*** Begin section ***

import Summits.AtomisticToContinuum.HydrodynamicLimit.Theses.ImplosionDichotomy
import Summits.AtomisticToContinuum.HydrodynamicLimit.Theorems.ImplosionDichotomyPolynomialCompressionIdealGasBridgeCalculus

/-!
# `ImplosionDichotomy.IdealGasImplosion` from the vendored implosion fact

Route support item stmt-AtomisticToContinuum-12588 (`IdealGasImplosion`, route `ImplosionDichotomy` of
`AtomisticToContinuum/HydrodynamicLimit`): there are continuous positive profiles `(a₀, u₀, θ₀)` on `𝕋³`
and a classical solution `(ρ₁, u₁, θ₁)` of the hard-sphere compressible Euler system at reduced
density `σ = 0` (the monatomic ideal gas, `hsPressure 0 ρ θ = ρ θ`) on some `[0, T₁)`, `T₁ > 0`, with
data `(a₀/∫a₀, u₀, θ₀)`, whose density is unbounded on `[0, T₁)`.

The mathematical input is the smooth self-similar implosion of Cao-Labora–Gómez-Serrano–Shi–
Staffilani (arXiv:2310.05325, Thm 1.2 + Rem 1.4 (any torus size) + Rem 1.5 (Euler, `ν = 0`), with
the Buckmaster–Cao-Labora–Gómez-Serrano `γ = 5/3` profile), vendored in the tree as the NAMED FACT
`Literature.Analysis.FluidPDE.CaolaboraEtAl2025_thm12_euler γ` (a classical ISENTROPIC implosion on
the unit torus for every `γ > 1`). The bridge isentropic → full ideal-gas system
(`θ := (3/5) ρ^{2/3}`) and the unit-mass normalisation by the scaling symmetry of the isentropic
system are the tree theorems `isHardSphereEulerSolution_zero_of_isentropic` and
`exists_smooth_isentropic_idealGasImplosion_of_thm12`
(`…Theorems.ImplosionDichotomyPolynomialCompressionIdealGasBridge{,Calculus}`).

This file records the resulting CONDITIONAL form of the item:
`idealGasImplosion_of_thm12 : CaolaboraEtAl2025_thm12_euler (5/3) → IdealGasImplosion` — the item
with the named fact as its only hypothesis (trust base: that one name). Discharging the fact
(`CaolaboraEtAl2025_thm12_euler_holds`) is the formalisation of the implosion theorem itself and is
deliberately NOT attempted here.
-/

namespace Summit.AtomisticToContinuum.HydrodynamicLimit.Theorems

/-- **`IdealGasImplosion` conditional on the vendored implosion fact.** If the Cao-Labora–
Gómez-Serrano–Shi–Staffilani implosion holds at the monatomic exponent `γ = 5/3`
(`Literature.Analysis.FluidPDE.CaolaboraEtAl2025_thm12_euler (5/3)`: a classical isentropic Euler
solution on `[0,T) × 𝕋³` with smooth positive data and density unbounded on `[0,T)`), then there are
continuous positive profiles `(a₀, u₀, θ₀)` and a classical solution of the full ideal-gas system
`IsHardSphereEulerSolution 0 T₁ ρ₁ u₁ θ₁`, `T₁ > 0`, with data `(a₀/∫a₀, u₀, θ₀)` and density
unbounded on `[0, T₁)` — the route decl `ImplosionDichotomy.IdealGasImplosion`. Proof: forget the
smoothness and the isentropy clause of `exists_smooth_isentropic_idealGasImplosion_of_thm12`.
[cite: CaolaboraEtAl2025, Thm 1.2 + Rem 1.4 + Rem 1.5] -/
theorem idealGasImplosion_of_thm12
    (hfact : Literature.Analysis.FluidPDE.CaolaboraEtAl2025_thm12_euler (5 / 3)) :
    Summit.AtomisticToContinuum.HydrodynamicLimit.Theses.ImplosionDichotomy.IdealGasImplosion := by
  unfold Summit.AtomisticToContinuum.HydrodynamicLimit.Theses.ImplosionDichotomy.IdealGasImplosion
  obtain ⟨a₀, θ₀, u₀, ha, hθ, hu, hapos, hθpos, T₁, K, ρ₁, θ₁, u₁, hT₁, -, hsol, hρ0, hu0, hθ0, -,
    hunb⟩ := exists_smooth_isentropic_idealGasImplosion_of_thm12 hfact
  exact ⟨a₀, θ₀, u₀, ha.continuous, hθ.continuous, hu.continuous, hapos, hθpos, T₁, ρ₁, θ₁, u₁, hT₁,
    hsol, hρ0, hu0, hθ0, hunb⟩

end Summit.AtomisticToContinuum.HydrodynamicLimit.Theorems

*** End section ***

*To do*: Work through the data above line by line and give the number of lines in which "system" occurs. Add nothing else.

*Answer for this exercise*: 4